Я, сидя на диване, стоящего практически напротив темно-песочного цвета трельяжа, проговаривал, стараясь это делать чуть громче шепота, выдуманную историю, пичкая разной сложности произношения словами, именами. Это помогло мне успокоиться и сосредоточиться, не впасть в пучины самокопания или прочих раздумий, что нередко поглощают внутреннюю энергию точно старые деревянные дома краску.

Почему я не стал, как это делал обычно, делать дыхательные упражнения, задерживая дыхание на несколько секунд, вдыхая и выдыхая с определенной частотой, отчего не стал петь про себя какую-нибудь нравящуюся мне или хотя бы нейтральную песню – сложно сказать. Может быть, оттого, что этот тип волнения мне тяжелее всего, если не побороть, то контролировать.

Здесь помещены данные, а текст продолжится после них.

/-!
# Road b02 (`VHCAbelianSchemesRoad`) — ALGEBRAICITY ALONG EVERY PENCIL THROUGH A SERVED ANCHOR: door ∧ anchored carrier ⟹ `W` algebraic
# on EVERY fibre (Markman's Thm. 1.5.1 mechanism, anchor-generic, fact-free; no residual, no cell, no `HC_CM`)

research route conditional on HC_CM; not a corollary; Q11.4-sentence-2 already refuted in dim ≥ 3.

The road closes `HC_AV` through CELLS (a datum at SOME fibre of EVERY pencil). For the algebraicity of ONE class on ONE variety much
less is used: ONE pencil through the variety that passes through a SERVED ANCHOR. This file proves, for every door `𝒪 : ObjClass`
satisfying its local variational Hodge statement (`LocalVariationalHodgeFor 𝒪` — the venture's binder shape; for the road's twisted door
this IS the route binder `TwistedPerfectDoorVHC C AdmTw`, `Iff.rfl`), every cell index `(n, p)` and every anchor data `(𝔄, 𝔖)`
with `AnchoredCarrierAt 𝒪 n p 𝔄 𝔖` (PART AA-a):

* §1 `not_countable_algebraicLocus_of_anchoredCarrierAt_of_hasServedFibre` — on a smooth projective family `f : 𝒳 ⟶ S` of relative
  dimension `n` over a SMOOTH IRREDUCIBLE ONE-DIMENSIONAL base, a fibrewise rational `(p,p)` class `W` with a SERVED FIBRE is algebraic on
  UNCOUNTABLY many fibres: the carrier at the served fibre `s₁` (PART AA-b `exists_lefAtDatum_of_anchoredCarrierAt`: `κ_p = (a·W + Z)|_{s₁}`,
  `κ_q = V_q|_{s₁}`, `Z` fibrewise algebraic) is fed to the door at the model `Iso.refl 𝒳_{s₁}` (Hodge hypothesis: the transport of `V_q|_{s₁}`
  is `V_q|_t`, of type `(q,q)`), which returns an open set around `s₁` on whose path component `a·W|_t + Z|_t`, hence `W|_t`, is algebraic;
  an open non-empty subset of a smooth curve is uncountable. (The proof of `oneParameterAbelianSchemeVHCUncountable_of_lefAt` per pencil, the
  datum supplied by the anchor instead of by K-SR♭∃; NO abelian, affine, section or regime hypothesis.)
* §2 **`mem_algebraicClasses_of_anchoredCarrierAt_of_hasServedFibre`** — if moreover the total space is quasi-projective and the base
  affine, `W` is algebraic on EVERY fibre: the algebraicity locus is a countable union of Zariski-closed sets (the tree's PROVED
  `charlesSchnell_algebraicityLocus_iUnion_closed_holds`, relative Hilbert schemes) and an uncountable set of points of a curve is thick
  (`curve_not_subset_iUnion_of_not_countable`, `Theorems.mem_algebraicClasses_of_thickSet`).
* §3 PER VARIETY: `mem_algebraicClasses_of_anchoredCarrierAt_of_servedPencil_through` — a rational `(p,p)` class `w` on ANY fibre `X ≅ 𝒳_s` of
  such a served pencil, with `W|_s ↔ w`, is algebraic; `forall_mem_algebraicClasses_of_anchoredCarrierAt_of_reachable` — the Hodge conjecture
  in codimension `p` for every class REACHABLE from a served anchor (door ∧ anchored carrier ∧ reachability ⟹ algebraic): the
  anchor-generic form of BOTH printed mechanisms on abelian varieties — Markman's (secant anchors `Pic²(C) × Pic²(C)^`, pencils = the
  Weil locus through them; arXiv:2502.03415 Thm. 1.5.1, PREPRINT) and André's (CM anchors; Publ. IHÉS 83 §6.3) — with the carrier
  statement and the reachability statement as the two explicit hypotheses.
* §4 The road's twisted door at `(6, 3)`: `mem_algebraicClasses_of_twistedPerfectDoorVHC_of_anchoredCarrierAt` (per `C`, route binder
  `TwistedPerfectDoorVHC C AdmTw` by name).
* §5 (appended) The PULL-BACK form of reachability — André's Lemme 6.3.1 output shape: `X` smooth projective, a morphism `g : X ⟶ A₁` to an
  abelian variety `A₁ ≅ 𝒳_s` with `g^*(W|_s) = q·w`, `q ∈ ℚ^×` ⟹ `w` algebraic (`mem_algebraicClasses_of_anchoredCarrierAt_of_servedPencil_pullback`,
  via the tree's `map_mem_algebraicClasses_of_abelianVariety`).

What is NOT claimed: any anchored carrier statement, any reachability, any door statement, any cell, VHC, `HC_AV`, HC; `HC_CM` nowhere.
References: [cite: BuchweitzFlenner2003, §5 Thm. 5.1] [cite: Bloch1972Semiregularity, Remark (7.5)] [cite: Markman2025SecantWeil, Thm. 1.4.1 and Thm. 1.5.1]
[cite: Andre1996Motifs, §6.3 Lemmes 6.3.1–6.3.3] [cite: CharlesSchnell2014Notes, Prop. 11.3.11 (proof)] [cite: VoisinHodgeII2003, §7.3.2, proof of Thm. 7.19]
[cite: VoisinHodgeI2002, §9.2.1 and Thm. 9.3] [cite: SerreGAGA1956, §2 n°5 Prop. 2 and n°6].
-/

noncomputable section

open CategoryTheory CategoryTheory.Limits AlgebraicGeometry Topology

namespace Summit.HodgeConjecture.HodgeConjecture.Ring2.SemiregularRepresentatives

-- the cell's namespace repeats the summit name (`Summit.HodgeConjecture.HodgeConjecture…`), as in every `Ring2*` file
set_option linter.dupNamespace false

open Literature.AlgebraicGeometry Literature.AlgebraicGeometry.Motives
open Literature.AlgebraicGeometry.HodgeTheory
open Literature.AlgebraicTopology.SingularHomology
open Literature.Barriers.HodgeConjecture (divisorClassesSpan)
open Summit.HodgeConjecture.HodgeConjecture.Ring2.Binders
open Summit.Ventures.HSemireg (ObjClass LocalVariationalHodgeFor)

variable {𝒪 : ObjClass} {n p : ℕ}
variable {𝔄 : ∀ X : SchemeOver ℂ, complexBetti X 2 → Prop} {𝔖 : ∀ (X : SchemeOver ℂ), complexBetti X 2 → Set (complexBetti X (2 * p))}
variable {𝒳 S : SchemeOver ℂ} {f : 𝒳 ⟶ S}

/-- Functoriality bookkeeping (`(Iso.refl X).inv^* = id`). [folklore] -/
private theorem map_refl_inv'' (X : SchemeOver ℂ) (k : ℕ) (c : complexBetti X k) :
    complexBetti.map (Iso.refl X).inv k c = c := by
  rw [Iso.refl_inv, complexBetti.map_id]
  rfl

/-! ## §1 Door ∧ anchored carrier ∧ served fibre ⟹ uncountably many algebraic fibres -/

/-- **DOOR ∧ ANCHORED CARRIER ∧ SERVED FIBRE ⟹ `W` IS ALGEBRAIC ON UNCOUNTABLY MANY FIBRES** (door-, degree-, anchor-generic; fact-free).
`f : 𝒳 ⟶ S` smooth projective of relative dimension `n` over a smooth irreducible one-dimensional base, `W` fibrewise rational of type `(p,p)`
with a served fibre; `𝒪` satisfies its local variational Hodge statement and the anchored carrier statement at `(n, p)`. The carrier at the
served fibre `s₁` is a datum `κ_p = (a·W + Z)|_{s₁}`, `κ_q = V_q|_{s₁}` (PART AA-b); the door at the model `Iso.refl 𝒳_{s₁}` makes the transport
of `κ_p` — i.e. `a·W|_t + Z|_t` — algebraic on the path component of `s₁` in an open set; `Z|_t` is algebraic, so `W|_t` is, on an
uncountable set. [cite: BuchweitzFlenner2003, §5 Thm. 5.1 (argument shape)] [cite: VoisinHodgeI2002, §9.2.1 and Thm. 9.3]
[cite: Markman2025SecantWeil, Thm. 1.4.1 and Thm. 1.5.1] -/
theorem not_countable_algebraicLocus_of_anchoredCarrierAt_of_hasServedFibre (hT : LocalVariationalHodgeFor 𝒪)
    (hA : AnchoredCarrierAt 𝒪 n p 𝔄 𝔖) (hf : IsSmoothProjectiveFamily f n) (hirr : IrreducibleSpace S.left)
    (hsm : AlgebraicGeometry.Smooth S.hom) (hdim : topologicalKrullDim S.left = 1) (W : complexBetti 𝒳 (2 * p))
    (hW : ∀ s : ComplexPoints S, IsRationalClass (complexBetti.map (fiberι f s) (2 * p) W) ∧
      IsOfHodgeType n (fiberOver f s) (2 * p) p p (complexBetti.map (fiberι f s) (2 * p) W))
    (hsf : HasServedFibre n p 𝔄 𝔖 f W) :
    ¬ {s : ComplexPoints S | complexBetti.map (fiberι f s) (2 * p) W ∈ algebraicClasses (fiberOver f s) p}.Countable := by
  haveI := hirr
  haveI := hsm
  haveI : LocallyOfFiniteType S.hom := inferInstance
  haveI : LocallyPathConnectedSpace (ComplexPoints S) := locallyPathConnectedSpace_complexPoints_of_smooth S
  have hU : IsCohomologicallyLocallyTrivialOn f (Set.univ : Set (ComplexPoints S)) :=
    isCohomologicallyLocallyTrivialOn_univ_of_isSmoothProjectiveFamily_of_smooth f hf
  obtain ⟨s₁, I, κ, V, a, Z, hpI, hκ, ha, hZ, hVp, hκV, hVH⟩ := exists_lefAtDatum_of_anchoredCarrierAt hA hf W hW hsf
  let s₁' : (Set.univ : Set (ComplexPoints S)) := ⟨s₁, Set.mem_univ s₁⟩
  have hHodge : ∀ q ∈ I, ∀ (t : (Set.univ : Set (ComplexPoints S))) (γ : Path.Homotopic.Quotient s₁' t),
      IsOfHodgeType n (fiberOver f t.1) (2 * q) q q
        (transportFun f (2 * q) hU γ (complexBetti.map (Iso.refl (fiberOver f s₁)).inv (2 * q) (κ q))) := by
    intro q hq t γ
    rw [map_refl_inv'', hκV q hq, transportFun_map_fiberι f (2 * q) hU γ (V q)]
    exact hVH q hq t.1
  obtain ⟨W', hWo, hW'₁, hWU, hW'⟩ := hT f n hf hsm hU s₁' (fiberOver f s₁) (Iso.refl _) I κ hκ hHodge
  -- `W` is algebraic on the path component of `s₁` in `W'`
  have halg : ∀ t ∈ pathComponentIn W' s₁,
      complexBetti.map (fiberι f t) (2 * p) W ∈ algebraicClasses (fiberOver f t) p := by
    intro t ht
    have hj : JoinedIn W' s₁ t := ht
    have hpm : ∀ u, hj.somePath u ∈ W' := hj.somePath_mem
    let γ : Path (⟨s₁, hW'₁⟩ : W') ⟨t, pathComponentIn_subset ht⟩ :=
      { toFun := fun u ↦ ⟨hj.somePath u, hpm u⟩
        continuous_toFun := hj.somePath.continuous.subtype_mk _
        source' := Subtype.ext hj.somePath.source
        target' := Subtype.ext hj.somePath.target }
    have hmem := hW' p hpI ⟨t, pathComponentIn_subset ht⟩ ⟦γ⟧
    have htr : transportFun f (2 * p) (hU.mono hWU hWo) ⟦γ⟧
        (complexBetti.map (Iso.refl (fiberOver f s₁)).inv (2 * p) (κ p)) =
        a • complexBetti.map (fiberι f t) (2 * p) W + complexBetti.map (fiberι f t) (2 * p) Z := by
      rw [map_refl_inv'', hκV p hpI, transportFun_map_fiberι f (2 * p) (hU.mono hWU hWo) ⟦γ⟧ (V p), hVp,
        map_add, map_smul]
    change transportFun f (2 * p) (hU.mono hWU hWo) ⟦γ⟧
        (complexBetti.map (Iso.refl (fiberOver f s₁)).inv (2 * p) (κ p)) ∈ _ at hmem
    rw [htr] at hmem
    have hWt : complexBetti.map (fiberι f t) (2 * p) W =
        a⁻¹ • ((a • complexBetti.map (fiberι f t) (2 * p) W + complexBetti.map (fiberι f t) (2 * p) Z) -
          complexBetti.map (fiberι f t) (2 * p) Z) := by
      rw [add_sub_cancel_right, smul_smul, inv_mul_cancel₀ ha, one_smul]
    rw [hWt]
    exact Submodule.smul_mem _ _ (Submodule.sub_mem _ hmem (hZ t).1)
  intro hc
  exact not_countable_of_isOpen_of_curve hdim (hWo.pathComponentIn s₁) ⟨s₁, mem_pathComponentIn_self hW'₁⟩
    (hc.mono fun t ht => halg t ht)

Внутренняя энергия мне была необходима. Она была эфемерным, но чудовищно сильно ощутимым воздухом в баллоне, в то время как  я был своеобразным аквалангистом, нырнувшим на неопределенную глубину в море, где смешиваются воды разной плотности, своими завихрениями превращающиеся в завораживающих морских коньков, в линзы от луп – словом, точно длинная линия бензина, растянутая по узкой луже длиной в дорогу, разгоняемая ветром и затрагивающими лужу прохожими и автомобилями.

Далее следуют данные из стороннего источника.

import Summits.QuantumFields.YangMills.Theorems.BalabanUVNodesN17ShiftModulusCrossoverU2

/-!
# NODE N17 (NE4) → THE N19′ CORE EDGE OF K3⁷, PART 3: NODE U2's MAIN (FADING-MEMORY) FORM UNDER A GENERAL SCALE-SHIFT MODULUS — the two-sided fixed point
# closes for every θ-REGULAR ENVELOPE of the modulus' tails; the injected modulus is twice the envelope

Cell `pub-ymgap`, YM-PLAN Track A (HUMAN RULING D-0062 ∕ D-0149), WIDTH SEAT `pub-ymgap-dag-n17-w2` (gen 3), key K3⁷ stmt-QuantumFields-20544
(`--kind proof --supports 20544 --as helper`, COUNT-NEUTRAL).  PART 1 (`…N17ShiftModulusCrossover`): the N19′-side transport threshold.  PART 2 (`…CrossoverU2`):
node U2's LAST-ONLY Grönwall form under a general modulus `μ` of the full β (injected modulus = the tails of `μ`).  THIS PART does the same for node U2's MAIN
form — the FADING-MEMORY feedback of the history moduli (`T4CouplingMatching.disc_le_of_fadingMemory`: `HistLipschitz Λ γ β` with `FadingMemory C θ Λ`, the
two-sided fixed point `twoSided_fixedPoint`), whose tree proof closes ONLY for the geometric source `c·θ^j` (weighted maximum `max δ_i θ^{−i}`).  Here the source is a
general modulus and the fixed point is closed against an ENVELOPE `x` of its windows: `x > 0` ANTITONE, dominating `Σ_{i∈[j,K)} μ_i ≤ x_j`, and θ-REGULAR —
`θ^{j−i}·x_i ≤ κ·x_j` for `i ≤ j` (the envelope decays NO FASTER than the memory fades; every geometric `ρ^j` with `ρ ≥ θ`, every stretched-geometric and every
polynomial envelope qualifies) — under the smallness `C·κ·U ≤ (1−θ)∕2` in place of the tree's `C·U ≤ (1−θ)∕2`.  The one new idea w.r.t. the tree proof: sum the
recursion FIRST and EXCHANGE the memory sum (`exchange_memory_sum`: `Σ_{j'∈[j,K)} Σ_{i≤j'} θ^{j'−i} w_i ≤ (1−θ)⁻¹·(Σ_{i<j} θ^{j−i} w_i + Σ_{i∈[j,K)} w_i)`), then take the
weighted maximum `max δ_i ∕ x_i`.

WHAT THIS FILE PROVES (theorems only; 0 `def`, 0 `instance`, 0 `notation`, 0 `sorry`).
§1 kernel: `sum_Ico_pow_sub_le` (shifted geometric window), ★ `exchange_memory_sum`, ★★ `twoSided_fixedPoint_envelope` (the abstract two-sided kernel with a general
source and a θ-regular antitone envelope: `δ_j ≤ 2·x_j`).
§2 ★★ `disc_le_envelope_of_fadingMemory_shiftModulus` — NODE U2, MAIN FORM, under a scale-shift MODULUS: two IR-pinned runs of (0.20), `HistLipschitz` + `FadingMemory C θ Λ`,
weights `Σ_{i≤K}(g^A_i)²g^B_{i+1} ≤ U`, envelope `x` as above, `C·κ·U ≤ (1−θ)∕2` ⟹ `disc gA gB j ≤ 2·x_j` (`j ≤ K`).
§3 ★ `injectedModulus_of_runs_fadingMemory_shiftModulus` (family of runs, eventual AF floor: `U = (k₀+1)γ³ + 2γ∕b`; the K-uniform injected modulus is `2·x`) and
★★ `summable_crossover_of_runs_fadingMemory_shiftModulus` (junction with PART 1: envelope `p`-summable at an admissible exponent ⟹ the crossover with the ACTUAL
discrepancies is summable over `K`).
§4 the geometric instance ★ `summable_crossover_of_runs_fadingMemory_scaleShiftRate`: NE4 AS TYPED (`ScaleShiftRate c θ γ β`, one `θ` shared with the memory as in
the tree) with envelope `((c+1)∕(1−θ))·θ^j` (`κ = 1`) ⟹ summable crossover for every `0 < a < 1`, `Λ ≥ 0` under the tree's own smallness `C·U ≤ (1−θ)∕2` — node U2's
main form is consistent with the edge of record through the modulus road as well.

WHAT IT SAYS FOR K3⁷ (LOCATED; no stub text changes).  On BOTH readings of node U2 (PART 2 last-only, PART 3 fading memory) what the N19′ crossover needs of node
N17 is an ENVELOPE of the full-β shift modulus' tails that is `p`-summable at an admissible exponent `p < σ⋆(a, Λ)` (PART 1) — and on the fading-memory reading the
envelope must moreover decay no faster than the memory rate `θ`; NE4's geometric rate is the natural such envelope; a summable-but-polynomial modulus (gen 2's
`1∕(k+1)²` witness) is admissible as an ENVELOPE here (θ-regular, antitone) but its tails are `p`-summable for no `p ≤ 1` (PART 2 `tails_inv_sq_not_rpowSummable`), so
it hands the crossover nothing on either reading.

HONEST SCOPE (A6, director-ym №189).  Upper bounds only; elementary real analysis ([folklore]) over hypothesis SHAPES.  INHABITATION (v1.1, answering ref-N g5
READ-41 row 128 A2 «no witness decl named»): §4 discharges the ENVELOPE letters only; the RUN ∕ β ∕ memory ∕ smallness binders of §2–§4 are jointly inhabited BY NAME —
explicitly on the scale-dependent history-FLAT family `β k v = b + cθ^k` (exact discrepancy `c(θ^j − θ^K)`) and WITH NONZERO FADING MEMORY by `b + cθ^k + ε·tower θ k v`
— in the companion module `…Theorems.BalabanUVNodesN17ShiftModulusCrossoverWitness` (`inhabits_injectedModulus_fadingMemory`, `inhabits_crossover_fadingMemory`,
`inhabits_crossover_fadingMemory_numeric`, `exists_histDep_inhabitant_fadingMemory`); NOTHING is inhabited at Bałaban's β.  Nothing of Bałaban asserted or
instantiated; NE4 ∕ `HistLipschitz` ∕ `FadingMemory` ∕ `EventualLowerH` ∕ NE7 NOT PRINTED as used ([Balaban1987RG1] p. 264, §5 p. 298: the dependence on preceding
couplings «exists», no modulus) and NOT proved; no K2⁷∕K3⁷ stub proved; N17 ∕ N19 NOT discharged; K2⁷ ∕ K3⁷ OPEN; counts UNMOVED (typed 28∕28 · discharged 5∕28).  One finite four-torus programme at fixed `ε = L^{−K}`, Bałaban AS PRINTED; the
YM mass gap (Clay) is NOT proved by any of this — R4 closes the conditional finite-𝕋⁴ rung `BalabanLadder.UV` only; nothing continuum ∕ ℝ⁴ ∕ OS.
References: [Balaban1987RG1] T. Bałaban, Commun. Math. Phys. **109** (1987), (0.20) p. 256, Thm 2 and (0.31) p. 259 (PDF 11; v1.1 NIT-CITE repair of «(0.31) p. 258», ref-N g5
READ-41), §1 p. 264, §5 p. 298.  EDITION v1.1 (gen 5): docstring-only — the seven theorem statements and proofs are byte-identical to v1 (p599524).
-/

noncomputable section

namespace Summit.QuantumFields.YangMills.BalabanUVNodes.N17ShiftModulusCrossoverU2Fading

open Literature.MathematicalPhysics.QuantumFieldTheory.Balaban1983to89
open Literature.MathematicalPhysics.QuantumFieldTheory.Balaban1983to89.FlowStep
open Literature.MathematicalPhysics.QuantumFieldTheory.Balaban1983to89.T4CouplingMatching
open Summit.QuantumFields.YangMills.BalabanUVNodes.N17ShiftModulusCrossover
  (summable_crossover_of_injectedModulus_rpowSummable rpowSummable_of_geometric_modulus exists_crossover_admissible_exponent)
open Summit.QuantumFields.YangMills.BalabanUVNodes.N17ShiftModulusAnchor (shiftModulus_nonneg)
open Summit.QuantumFields.YangMills.BalabanUVNodes.N17ShiftModulusCrossoverU2
  (disc_step_of_shiftModulus sum_Ico_le_tsum_tail tsum_tail_nonneg summable_of_geometric_shiftModulus tail_le_of_geometric_shiftModulus)
open Finset

/-! ## §1 Kernel: the exchanged memory sum and the two-sided fixed point with an envelope -/

/-- a shifted geometric window: for `i ≤ m`, `0 ≤ θ < 1`, `Σ_{j'∈[m,K)} θ^{j'−i} ≤ θ^{m−i}∕(1−θ)`. [folklore] -/
theorem sum_Ico_pow_sub_le {θ : ℝ} (hθ0 : 0 ≤ θ) (hθ1 : θ < 1) {i m : ℕ} (him : i ≤ m) (K : ℕ) :
    ∑ j' ∈ Ico m K, θ ^ (j' - i) ≤ θ ^ (m - i) / (1 - θ) := by
  rw [Finset.sum_Ico_eq_sum_range]
  have e : ∀ k ∈ range (K - m), θ ^ (m + k - i) = θ ^ (m - i) * θ ^ k := fun k _ => by
    rw [← pow_add]; congr 1; omega
  rw [Finset.sum_congr rfl e, ← Finset.mul_sum]
  have hg : ∑ k ∈ range (K - m), θ ^ k ≤ 1 / (1 - θ) := by
    have h := geom_sum_Ico_le_of_lt_one (m := 0) (n := K - m) hθ0 hθ1
    rwa [← Finset.range_eq_Ico, pow_zero] at h
  calc θ ^ (m - i) * ∑ k ∈ range (K - m), θ ^ k ≤ θ ^ (m - i) * (1 / (1 - θ)) := mul_le_mul_of_nonneg_left hg (pow_nonneg hθ0 _)
    _ = θ ^ (m - i) / (1 - θ) := by rw [mul_one_div]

«Сегодня я смогу это сделать», - повторял я про себя, когда услышал приближающиеся легкие шажки из гостиной.

Вошла Настя, с уложенными волосами – как всегда, аккуратно и просто, - одетая в красную блузку и серую юбку – нам предстоял поход в кино и, что было вполне вероятно, спонтанный поход куда-нибудь, с потенциальными приключениями, в которых заранее роли никогда не ясны. Финн, Джейк, котенок Гав, волк из «Жил-был пес», а может, и какой-нибудь, скажем, Громозека – как знать, куда нас унесут вечерние пятничные течения, кому какая роль будет подходить как туфелька – Золушке, как мескалин – Олдосу Хаксли, как «Байкал» - можжевеловке.

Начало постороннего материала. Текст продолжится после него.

/-- KERNEL sanity: on LINE designs the law is tautological (tree `LineDesignCert8.c8`, `LineDesignCert12.cfg` are their own restrictions). -/
theorem lineRestrict_c8 : lineRestrict 8 LineDesignCert8.c8 = LineDesignCert8.c8 := lineRestrict_eq_self LineDesignCert8.c8_onLine

theorem lineRestrict_cfg12 : lineRestrict 12 LineDesignCert12.cfg = LineDesignCert12.cfg :=
  lineRestrict_eq_self LineDesignCert12.cfg_onLine

/-- **(CP_h) ⇒ every ceiling cell of a static `G₁` design in ◇_h is LINE-realisable at `h`** (KERNEL; any cell, FC or not). -/
theorem lineRealisable_of_cp {h : ℤ} (H : CeilingProjectionLaw h) {C : MConfig} (hU : C.InDiamond h) (hG : C.G1Closed) (hS : C.StaticH1) :
    (∀ Z ∈ C.lower, (∀ f, OnCeiling h (Z f)) → LineRealisable h true Z) ∧
    (∀ P ∈ C.upper, (∀ f, OnCeiling h (P f)) → LineRealisable h false P) :=
  ⟨fun Z hZ hc => ⟨lineRestrict h C, lineRestrict_inDiamond hU, lineRestrict_onLine h C, lineRestrict_g1Closed hU hG, H C hU hG hS,
      by simpa using mem_lineRestrict_lower.2 ⟨hZ, hc⟩⟩,
   fun P hP hc => ⟨lineRestrict h C, lineRestrict_inDiamond hU, lineRestrict_onLine h C, lineRestrict_g1Closed hU hG, H C hU hG hS,
      by simpa using mem_lineRestrict_upper.2 ⟨hP, hc⟩⟩⟩

/-- **(CP_h) ∧ (OL_h) ⇒ (OC_h)** (KERNEL; no nest, no level law). -/
theorem oddCeilingFree_of_cp {h : ℤ} (hCP : CeilingProjectionLaw h) (hOL : OddLineFree h) : OddCeilingFree h := by
  intro C hU hG hS Z hZ hFC hc hodd
  have hS' := hCP C hU hG hS
  refine hOL (lineRestrict h C) (lineRestrict_inDiamond hU) (lineRestrict_onLine h C).1 (lineRestrict_onLine h C).2
    (lineRestrict_g1Closed hU hG) hS'.1 hS'.2.1 ?_
  rcases Finset.mem_union.mp hZ with hZl | hZu
  · exact Or.inl ⟨Z, mem_lineRestrict_lower.2 ⟨hZl, hc⟩, hFC, hodd⟩
  · exact Or.inr ⟨Z, mem_lineRestrict_upper.2 ⟨hZu, hc⟩, hFC, hodd⟩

Настя села на зеленый, практически кубический, пуфик, включила две небольшие лампы, стоящие по краям боковых зеркал трельяжа, и начала выискивать что-то среди сонмища разноцветных вытянутых и сплюснутых цилиндров, пирамидок и прочих простых и сложносоставных трехмерных геометрических фигур.

«Дефенестрировали, дефенестрировали, да выдефенестрировали» - проговорил я мысленно, представляя, как Сигизмунда Аполлинариевича, на редкость неприятную особу, пустили в свободный полет, убирая палец за пальцем с колонны бифориума.

Пару раз я глубоко и размеренно вдохнул и выдохнул.

«Ни пуха, ни пера» - говорят мне хором, без малейшего голландского акцента, Роеланд и Вильгельм. «К черту!» - отвечаю я, поблагодарив их кивком.

— Насть, ты слышала историю про парня, приехавшего работать в Якутию, еще в союзные времена? – «попробуй сделать все ровно, не сбивчиво, вырули, вы-ру-ли!», повторяю я про себя.

— Ммм… Не-а, - отвечает она, открывая штуковину, похожую на ракушку. «Пудреница» - узнаю я.

— Ну, дело было зимой, а зимы в Якутии, Настенька, как известно, самые холодные во всем мире, не только на территории России или тогдашнего Союза, - Настя взяла плоскую губку, провела по карьеру пудры, - В общем, решил парень познакомиться с девушкой. И познакомился, с местной жительницей, юной якуткой. Сходили они на свидание, и повел он ее к себе. Они раздеваются и парень начинает чувствовать ядреную вонь. Оказалось, что девушка покрыта какой-то коркой.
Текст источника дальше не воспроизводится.